Our runs at score 0.80 and score 0 yield conflicting results for Actinomycetales sequences; also, a decrease with depth at score 0.80 and no change in the topsoil followed by an increase at 45 cm at score 0. One should stress that many Actinomycetales genera remain unknown [3], and the percentages of assignment observed here (62.70, 54.51, and 30.83 % at 10, 25, and 45 cm, respectively) suggest that the proportion of unknown Actinobacteridae members increases with increasing depth. This might explain the discrepancy. Unlike the other taxonomic ranks studied here, the Actinobacteria seem not to be influenced by the measured physicochemical parameters, apart from the observed negative correlations with soil moisture and magnesium content. The Actinobacteria are indeed believed to be adapted to resource-limited conditions and to life in the deep soil [40, 41], where competition between bacteria is furthermore less important.
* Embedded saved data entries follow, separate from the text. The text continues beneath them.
import Summits.AtomisticToContinuum.HydrodynamicLimit.Theses.OneFlightGossipEngine
import Summits.AtomisticToContinuum.HydrodynamicLimit.Theorems.EnergyCurrentTails.Negative.FocusingLaws
import Summits.AtomisticToContinuum.HydrodynamicLimit.Theorems.EnergyCurrentTails.Negative.CubicTailExpMoment
import Summits.AtomisticToContinuum.HydrodynamicLimit.Theorems.OneFlightGossipEngineClampedTransferDockSeet

/-!
# Disproof workfile for the crux `SuperExponentialEnergyTails` (SEET, stmt-AtomisticToContinuum-17701)

Route decl: `Summit.AtomisticToContinuum.HydrodynamicLimit.Theses.OneFlightGossipEngine.SuperExponentialEnergyTails`
(rank 7 of route OneFlightGossipEngine, rev 32; byte-identical with the registered stub
`Theorems.ClampedTransferDockCubicRate.SuperExponentialEnergyTails` of the dock line `Sketch`).
Standing adversary: refuter-cdisprove-stmt-AtomisticToContinuum-17701-0 (cycle 1, 2026-08-17).
Prose lives in docstrings; the file is sorry-free (`lean check` rc 0, 0 warnings).

## The statement, read back (probe `W.lean`, rc 0)

For all continuous profiles `a₀ > 0`, `θ₀ > 0`, `u₀` on `𝕋³` there is `σ₀ > 0` such that for all
`0 < σ < σ₀`, every `T`, every classical hs-Euler solution `(ρ, u, θ)` on `[0, T)` and every family of
hard-sphere flows `Φ N` (`N + 1` spheres of diameter `σ(N+1)^{-1/3}`): IF the empirical fields of the
local Gibbs laws `λ_N = localGibbsLaw σ a₀ u₀ θ₀ N (Φ N)` converge in probability at `t = 0` to
`(ρ, ρu, E)(0)`, THEN for every `t ∈ [0, T)` and every RATE `c > 0` there is a level `K₀ > 0` such that
for all `K ≥ K₀` and `ε > 0`, eventually in `N` and uniformly in `s ∈ [0, t]`,
`E_{λ_N}[(N+1)⁻¹ ∑ᵢ 𝟙{K < |vᵢ(s)|} |vᵢ(s)|³] ≤ e^{-cK} + ε`  (`vᵢ(s) = ((Φ N).flow s z i).2`).
Equivalently: `g_t(K) := limsup_N sup_{s ≤ t} E_{λ_N}[tail_K(s)]` decays FASTER THAN EVERY EXPONENTIAL.
It is the rate form of the sibling crux `EnergyCurrentTails` (ECT, stmt-9235: `g_t(K) → 0`); SEET ⇒ ECT
is landed (`ClampedTransferDockSeet.seet_imp_energyCurrentTails`).

Coercion / junk audit (all benign, as for ECT — see `Cruxes/EnergyCurrentTails/Disproof.lean`):
`∫⁻ ∘ ENNReal.ofReal` of a nonnegative real; `λ_N` is the flow-free `localGibbsMeasure`
(`localGibbsLaw_eq`), a probability measure for `σ ≤ 1/2` and the ZERO measure once the spheres cannot
fit (then the conclusion is trivially true, never false); the flow is junk only off a Liouville-conull
invariant good set, `λ_N ≪` Liouville, hard-sphere flows EXIST (`HardSphereFlow.nonempty_torus_holds`,
`CollisionActivityTailsEquilibrium.flows_nonempty`) and agree a.e. (`HardSphereFlow.flow_eq_ae_holds`),
so the dependence on `Φ` is fictitious; quantifier order `∀ c ∃ K₀ ∀ K ∀ ε ∃ N₀ ∀ N ∀ s` is the intended
"level after rate, accuracy after level" order of the dock's D-shape ledger; `T ≤ 0` is vacuous; `t = 0`
gives `s = 0` only.  STRUCTURAL REMARK: the Euler data `(ρ, u, θ)` enter the conclusion ONLY through the
horizon `t < T`, the LLN hypothesis enters nothing else — SEET is a pure a priori estimate on
`(profiles, σ, Φ, t)`; at CONSTANT profiles the horizon is unbounded (constant states are global
classical solutions), so SEET contains its all-time equilibrium rung — which is TRUE (§4).

## Findings (cycle 1) — NO KILL, no misstatement; 1 negative file LANDED, equilibrium rung PROVED

1. JUNK-MODEL / DEGENERATE ATTACKS fail (as for ECT): `HardSphereFlow.isTrajectory` pins free flight +
   elastic collisions; `N + 1 = 1` and `σ ≤ 0`-type junk regimes are free flight (velocities, hence
   the functional, constant in `s`; true by the `s = 0` rung); `σ` large ⇒ zero law ⇒ true; `t = 0` ⇒
   the `s = 0` rung `ClampedTransferDockSeet.seet_time_zero` (TRUE for every profile, every `σ ≤ 1/2`,
   every `N`, no slack).
2. THE EQUILIBRIUM SECTOR IS CLOSED (checked, companion `EquilibriumRung.lean` in this crux directory,
   sorry-free, evidence on the item): for the homogeneous profile `(1, 0, θ̄)`, every `0 < σ < 1/2`,
   EVERY flow family and every rate `c`, `E tail_K(s) ≤ e^{-cK}` for all `K ≥ K₀(c, θ̄)`, ALL `N`, ALL
   `s ∈ ℝ` (`seet_homogeneous`: a.e. uniqueness of flows + invariance of the homogeneous law under the
   regularised Alexander flow + `seet_time_zero`); the crux's body verbatim at that profile holds with
   `σ₀ = 1/2`, `N₀ = 0` (`seet_body_homogeneous`).  So a counterexample must be out of equilibrium AND
   pre-shock; the only data with unbounded horizon are harmless.
3. LOAD-BEARING HYPOTHESES (§2): (a) the RANDOMNESS of the data is load-bearing — the sure version over
   bounded-energy configurations is false (`seet_false_without_randomness`, from ECT's
   `energyCurrentTails_false_without_randomness`: one sphere of speed `√(N+1)`); (b) NOT load-bearing
   (paper + items 1–2): the Euler solution and the LLN tie (decoration but for the horizon), `σ < σ₀`
   (any `σ ≤ 1/2` is expected to do; `seet_of_highMomentumCutoff` already takes `σ₀ = 1/2`), `N₀` and the
   slack `ε` at `s = 0` and at equilibrium, continuity of the profiles beyond boundedness (the LLN tie to
   a SMOOTH Euler datum forces `θ₀` to be a.e. equal to a bounded function anyway), `0 < a₀`, `0 < θ₀`
   (non-degeneracy guards: where they fail the one-body profile vanishes, `Real.rpow`/division junk, and
   the law only loses support).
4. NATURAL STRENGTHENINGS REFUTED (checked; §3 and the LANDED file
   `Theorems/SuperExponentialEnergyTails/Negative/GaussianRateFalse.lean`, p144828 ACCEPTED @ a6d705fdb969):
   (c1) TIGHTNESS `lintegral_cubicTail_time_zero_ge`: at `s = 0` under the homogeneous unit law the
   functional is `≥ K³ e^{-(K+1)²/2}/√(2π)` for every `σ ≤ 1/2`, `N`, flow, `K ≥ 0` — the decay in the
   level is NO FASTER than the thermal Gaussian `e^{-K²/(2θ)}`; (c2) hence the GAUSSIAN-RATE family
   `{e^{-cK²} : c > 0}` in place of `{e^{-cK} : c > 0}` is FALSE flow-wise (`not_gaussianRate_homogeneous`)
   and as a crux text, UNCONDITIONALLY (`superGaussianEnergyTails_false`: flows exist, constant states
   are classical hs-Euler solutions, the constant-profile LLN holds — all landed); (c3) the LEVEL MUST
   GROW WITH THE RATE (§3 here): at equilibrium the bound at rate `c ≥ 3` FAILS at level `K = c`
   (`seet_fails_at_level_eq_rate`), so `K₀(c) > c` (`2cθ` in general) — the quantifier order
   `∀ c ∃ K₀` cannot be improved to `∃ K₀ ∀ c` (`not_uniformLevel`: that strengthening says "eventually
   no sphere faster than `K₀`", false by the Gaussian tail); (c4) the EXPONENTIAL-MOMENT (window-LD /
   entropy-inequality) currency is dead for this functional exactly as for ECT
   (`EnergyCurrentTailsNegative.energyCurrentTailsExpMoment_false`, catalogued
   `HighMomentumCutoffBarrierNarrow` conjunct (2)): `E_{λ_N} exp(β ∑ᵢ tailᵢ) = ∞` at `t = 0` for all
   `β > 0` — SEET can only ever be consumed as an expectation bound with a rate, as the dock does.
5. WHY IT RESISTS (substance): a counterexample needs the deterministic PRE-SHOCK dynamics from local
   Gibbs data to produce, uniformly in `N`, a one-body velocity tail at some time `s ≤ t` that is merely
   exponential (or fatter) in the level — e.g. a density `∝ e^{-a|v|}` of suprathermal spheres with
   non-vanishing mass, or energy `≳ K²` focused on a fraction `≳ e^{-cK}` of spheres for unboundedly many
   `K`.  Every kinetic description of the pre-shock regime predicts the opposite: GAUSSIAN upper bounds
   propagate for the hard-sphere Boltzmann equation (Gamba–Panferov–Villani 2009, upper Maxwellian
   bounds; Alonso–Cañizo–Gamba–Mouhot 2013, propagation of exponential moments of order `s ≤ 2`, creation
   only of order `s = 1` — NB order-1 moments alone would NOT give SEET, cf. (c3)/(c1): the natural
   prover's target is propagation of a stretched-exponential moment of some order `s > 1`, the catalogued
   `HighMomentumCutoff` being `s = 2`); the compressible-Euler limit of Boltzmann by Hilbert/Chapman–Enskog
   expansion carries Gaussian-weighted remainders (Caflisch 1980; Guo–Jang–Jiang 2010); fast-sphere
   cascades in a cold hard-sphere gas SPREAD energy (Antal–Krapivsky–Redner 2008).  At the `N`-body level
   the only a priori tools (energy, momentum, Liouville, `H(f_s | g_N) ≤ CN`, `f_s ≤ K^{N+1} g_N`) are blind
   to super-exponential rates (HighMomentumCutoffBarrier(Narrow); ECT Disproof §5's `o(N)`-entropy
   mixture kills even uniform integrability), so no PROOF is in sight either; Lanford-type Gaussian a
   priori bounds live only up to Lanford's time in the Boltzmann–Grad scaling, which is zero macroscopic
   time at fixed `σ`.  Verdict: open, expected TRUE; not refutable by any finite/junk/equilibrium model.
6. SEARCHES: `ledger negatives` (no entry for 17701; 13733's Newton-cradle relay concerns transfer
   clamps, not velocity tails); barrier catalogue — `HighMomentumCutoff(Narrow)` is the relevant entry
   (its open hypothesis IMPLIES SEET: `seet_of_highMomentumCutoff`); literature: see NOTES.md §lit of
   the seat (queries on uniform-in-`N` velocity tails for deterministic hard spheres: nothing beyond
   equilibrium and the stochastic Kac model).

## Landed / published
* `…Theorems.SuperExponentialEnergyTails.Negative.GaussianRateFalse` — p144828 ACCEPTED (commit
  a6d705fdb969): `gaussianReal_Ioi_ge`, `stdGaussian_coord_gt_ge`, `localGibbsLaw_coordEvent`,
  `lintegral_cubicTail_time_zero_ge`, `exp_neg_sq_lt_lowerBound`, `not_gaussianRate_homogeneous`,
  `superGaussianEnergyTails_false` — importable now (imported here).
* Positive companion (evidence only, not a landing): `EquilibriumRung.lean` in this crux directory
  (`seet_homogeneous`, `seet_body_homogeneous`, `seet_restricted_homogeneous`).

## Index
* §1 the functional; SEET ⇒ ECT and HMC ⇒ SEET (landed, re-exported as `example`s); §1b
  `seetConclusion_of_allExpMoments` (order-one exponential moments at ALL rates ⇒ SEET's conclusion).
* §2 `SEETSure`, `seet_false_without_randomness` (randomness is load-bearing).
* §3 level-versus-rate and Gaussian rates: pointers to the landed `Negative/GaussianRateFalse.lean` and the
  prepared `Negative/LevelVersusRate.lean` (v1: prose; v2 re-exports).
* §4 (prose) the equilibrium rung — see `EquilibriumRung.lean`.
* §5 (prose) next attacks / targets for the re-arm.
-/

noncomputable section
In conclusion, we have investigated the diversity of bacterial communities in a profile of a winter wheat field with a new taxonomic assignment approach. The depth appears to affect most of the bacterial taxonomic ranks identified here, and Proteobacteria, Bacteroidetes, Acidobacteria, and Actinobacteridae appear as the most affected. The observed shifts correlate with shifts in physicochemical parameters, especially the carbon, nitrogen, and/or potassium content, and/or the decrease in oxygen with increasing depth. The observed changes in parameters and communities are more pronounced between 25 and 45 cm than between 10 and 25 cm, and the number of unknown bacteria increases with depth. By including an RDP Classifier run at score 0, in addition to the main run at 0.80 and a confirmation run at 0.99 (yielding good confirmation in most cases), we have been able to gain information on the unknown as well as the known bacteria in our samples. The results obtained with score 0 highlight the bias introduced at higher confidence levels: if one considers the samples taken at 45 cm, for example, the assignment percentage of the run at score 0.80 versus the run at score 0 was only 4.18 % for deltaproteobacterial sequences and 18.81 % for sphingobacterial sequences. The assignment percentage of a run at score 0.95 to 0.98 would have been even lower, and these scores are sometimes used in the literature [4244]. This bias can lead to erroneous conclusions (see the above-mentioned conflicting results regarding the influence of depth on deltaproteobacteria). We therefore recommend using bootstrap score 0 in addition to a higher score such as 0.50 or 0.80 when assigning sequences with RDP Classifier. Yet, the use of score 0 does not enable one to identify the exact species, and agricultural soils contain many unknown species that remain to be identified and studied.

Sequence Accession Number

Pyrotag sequences reported in this study were deposited in the GenBank database with the accession number SRP029463.